-- Source material follows --
import Summits.QuantumFields.YangMills.Theorems.SwapVirialDeficitSectorLaplaceTipApexRef
import Summits.QuantumFields.YangMills.Theorems.SwapVirialDeficitSectorLaplaceTipShellDischarge
import Summits.QuantumFields.YangMills.Theorems.SwapVirialDeficitBlowUpGnomonicLeaderGroupDistApex
import Summits.QuantumFields.YangMills.Theorems.SwapVirialDeficitBlowUpGnomonicEulerJacobian
import HarnessLib

/-!
# Route `SwapVirialDeficit` (YangMills): THE CORE CEILING OF THE TIP (hCore) FROM A LEADER LAYER — the frame-independent assembly S4
# (cell ym-idea-1, skeleton ➎, `stub_core_tip`, the core; free-hands support of ⟨stmt-QuantumFields-24197⟩ `SwapVirialDeficit.SwapGluedStiffness`)

g49's FROZEN binder (STATUS 01:31Z, consumed by ✓`tipCore_le_mbMain_of_profile`):
`hubIntegral_hubAt_core_ceiling : ∃ Φ>0 cΦ CT pT QT>0 K₁>0 k₁ DR≥1 dR, ∀ L b (K₁L^k₁ ≤ b) ε (good) δs δt (DR·L^dR ≤ δs ≤ δt),
  I(hubAt δt 1, ε; b) ≤ Φ·L^cΦ·((2π∕b)^α·∫_p Profile(δt,p)·𝔪(hubAt δs 1, ε, p)) + e^{CT·L^pT − b∕(QT·L^pT)}`, `Profile = (1+δt²)²∕(1+h(p)(1+δt²))`.
This file proves it FROM A LEADER LAYER — the one remaining frame-specific estimate (caps frame (B5): w3 g68 + LEAD g100; aligned frame: w2 g61), stated as the
explicit ∃-constants hypothesis `hLL` of
★★★ `hubIntegral_hubAt_core_ceiling_of_leaderLayer (hLL) : <the frozen binder, verbatim>`:
`hLL` ≔ for every follower-Hessian family `A₀` at the apex hub `1` (symmetric, `yy`, `ray`, `ambient` readings — ✓`exists_gnoFolHessian`),
`∫⁻_{(x,y)}∫⁻_z w(x)w(y)w(z)·∫⁻_F e^{−bF̂(hubAt δt 1, ε, ((x,y),(z,F)))}·piWeight F ≤ ofReal(Φ·L^cΦ·(2π∕b)^{7∕2}·G_b)·∫⁻_p Profile(δt,p)·(1+p₁²)⁻¹(1+p₂²)⁻¹∕√det A₀(gnoBase p) + ofReal(e^{CT·L^pT − b∕(QT·L^pT)})`
(`G_b = (2π∕((1−1∕(2d))b))^{d∕2}` the follower Gaussian of ✓`tip_follower_ceiling_mod_rot_group`, `w = gnomonicWeight`), for `b ≥ K₁L^k₁`, `δt ≥ DR·L^dR`.
The assembly: Tonelli on `GnoCoord L = leaders × (z × F)` (`gnoDensity = w(x)w(y)w(z)·piWeight`), ✓`apexRef_le_mbDensity_hubAt` at `δr := δs`
(`(1+p₁²)⁻¹(1+p₂²)⁻¹∕√det A₀(gnoBase p) ≤ e·C_L·𝔪(hubAt δs 1, ε, p)`, `C_L = ((1+d)·20400L⁴)^{7∕2} ≤ (19·20400)^{7∕2}·L²⁸`), ✓`integrable_mbDensity_hubAt_of_window`,
Bernoulli `(1−1∕(2d))^{d∕2} ≥ 3∕4` (`G_b ≤ (4∕3)(2π∕b)^{d∕2}`) and `(2π∕b)^{7∕2}·(2π∕b)^{d∕2} = (2π∕b)^α` (✓`two_alpha_eq`: `7 + d = 2α`).

HONEST LABEL: the assembly is PROVED here; the leader layer `hLL` is NOT (it is the open S3 of either frame), so hCore, `stub_core_tip`, ⟨24197⟩ ∕ ⟨24194⟩ remain OPEN;
own crux ⟨22884⟩ `LargeFieldMassRefinementTail` OPEN (blocked-on ⟨19935⟩); the Yang–Mills mass gap is NOT proved; no summit is proved by a line.
THEOREMS ONLY (0 `def`, 0 `sorry`, no instance), standard axioms.  Width seat ym-line-sfw-p2-w2 g61 (cell ym-idea-1, free hands), `--supports stmt-QuantumFields-24197`.
References: [cite: Luscher1983, §2]; [folklore].
-/

set_option autoImplicit false
set_option synthInstance.maxSize 1024

noncomputable section

open MeasureTheory Quaternion Set Module
open scoped Quaternion BigOperators ENNReal InnerProductSpace
open Literature.MathematicalPhysics.QuantumLattice
open Literature.MathematicalPhysics.QuantumFieldTheory hiding SU2

namespace Summit.QuantumFields.YangMills.Theorems.SwapVirialDeficit.SectorLaplace

open Summit.QuantumFields.YangMills.Theorems.FemtoTransferGap
open Summit.QuantumFields.YangMills.Theorems.FemtoTransferGap.TT
open Summit.QuantumFields.YangMills.Theorems.VirialFluxGap.RingDeficit
open Summit.QuantumFields.YangMills.Theorems.SwapVirialDeficit.SwapRing
open Summit.QuantumFields.YangMills.Theorems.SwapVirialDeficit.BlowUpRing
open Summit.QuantumFields.YangMills.Theorems.SwapVirialDeficit.Gnomonic (piWeight piWeight_pos piWeight_le_one gnomonicWeight gnomonicWeight_pos normSq3)

/-! ## §1 Small real-analysis helpers -/

/-- Bernoulli: `(4∕3)⁻¹ ≤ (1 − 1∕(2d))^{d∕2}` for `d ≥ 2`, hence `G_b ≤ (4∕3)·(2π∕b)^{d∕2}`. [folklore] -/
theorem followerGauss_le {d b : ℝ} (hd : 2 ≤ d) (hb : 0 < b) :
    (2 * Real.pi / ((1 - 1 / (2 * d)) * b)) ^ (d / 2) ≤ 4 / 3 * (2 * Real.pi / b) ^ (d / 2) := by
  have hd0 : 0 < d := by linarith
  have hc0 : 0 < 1 - 1 / (2 * d) := by
    rw [sub_pos, div_lt_one (by positivity)]; linarith
  have hbern : 3 / 4 ≤ (1 - 1 / (2 * d)) ^ (d / 2) := by
    have h := one_add_mul_self_le_rpow_one_add (s := -(1 / (2 * d))) (p := d / 2) (by
      rw [neg_le, neg_neg, div_le_one (by positivity)]; linarith) (by linarith)
    have e1 : 1 + d / 2 * -(1 / (2 * d)) = 3 / 4 := by field_simp; ring
    have e2 : (1 : ℝ) + -(1 / (2 * d)) = 1 - 1 / (2 * d) := by ring
    rw [e1, e2] at h
    exact h
  have hsplit : 2 * Real.pi / ((1 - 1 / (2 * d)) * b) = (2 * Real.pi / b) * (1 - 1 / (2 * d))⁻¹ := by
    field_simp
  rw [hsplit, Real.mul_rpow (by positivity) (by positivity), Real.inv_rpow hc0.le, mul_comm]
  refine mul_le_mul_of_nonneg_right ?_ (by positivity)
  rw [inv_le_comm₀ (by positivity) (by norm_num)]
  norm_num at hbern ⊢
  exact hbern

/-- `((1+d)·20400L⁴)^{7∕2} ≤ (19·20400)^{7∕2}·L²⁸` for `d ≤ 18L⁴`, `L ≥ 1`. [folklore] -/
theorem leaderCeilConst_le {d Lr : ℝ} (hL : 1 ≤ Lr) (hd0 : 0 ≤ d) (hd : d ≤ 18 * Lr ^ 4) :
    ((1 + d) * (20400 * Lr ^ 4)) ^ ((7 : ℝ) / 2) ≤ (19 * 20400 : ℝ) ^ ((7 : ℝ) / 2) * Lr ^ 28 := by
  have hL0 : 0 < Lr := by linarith
  have hL4 : 1 ≤ Lr ^ 4 := one_le_pow₀ hL
  have hle : (1 + d) * (20400 * Lr ^ 4) ≤ 19 * 20400 * Lr ^ 8 := by nlinarith
  calc ((1 + d) * (20400 * Lr ^ 4)) ^ ((7 : ℝ) / 2) ≤ (19 * 20400 * Lr ^ 8) ^ ((7 : ℝ) / 2) :=
        Real.rpow_le_rpow (by positivity) hle (by norm_num)
    _ = (19 * 20400 : ℝ) ^ ((7 : ℝ) / 2) * (Lr ^ 8) ^ ((7 : ℝ) / 2) := by rw [Real.mul_rpow (by norm_num) (by positivity)]
    _ = (19 * 20400 : ℝ) ^ ((7 : ℝ) / 2) * Lr ^ 28 := by
        congr 1
        rw [← Real.rpow_natCast Lr 8, ← Real.rpow_mul hL0.le, ← Real.rpow_natCast Lr 28]
        norm_num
-- Source material concluded --
Action item
The lines above from the one containing "have h := one_add_mul_self_le_rpow_one_add" through the one containing "1 ≤ Lr) (hd0" are to be set down exactly, and no others.

Solution to this exercise
    have h := one_add_mul_self_le_rpow_one_add (s := -(1 / (2 * d))) (p := d / 2) (by
      rw [neg_le, neg_neg, div_le_one (by positivity)]; linarith) (by linarith)
    have e1 : 1 + d / 2 * -(1 / (2 * d)) = 3 / 4 := by field_simp; ring
    have e2 : (1 : ℝ) + -(1 / (2 * d)) = 1 - 1 / (2 * d) := by ring
    rw [e1, e2] at h
    exact h
  have hsplit : 2 * Real.pi / ((1 - 1 / (2 * d)) * b) = (2 * Real.pi / b) * (1 - 1 / (2 * d))⁻¹ := by
    field_simp
  rw [hsplit, Real.mul_rpow (by positivity) (by positivity), Real.inv_rpow hc0.le, mul_comm]
  refine mul_le_mul_of_nonneg_right ?_ (by positivity)
  rw [inv_le_comm₀ (by positivity) (by norm_num)]
  norm_num at hbern ⊢
  exact hbern

/-- `((1+d)·20400L⁴)^{7∕2} ≤ (19·20400)^{7∕2}·L²⁸` for `d ≤ 18L⁴`, `L ≥ 1`. [folklore] -/
theorem leaderCeilConst_le {d Lr : ℝ} (hL : 1 ≤ Lr) (hd0 : 0 ≤ d) (hd : d ≤ 18 * Lr ^ 4) :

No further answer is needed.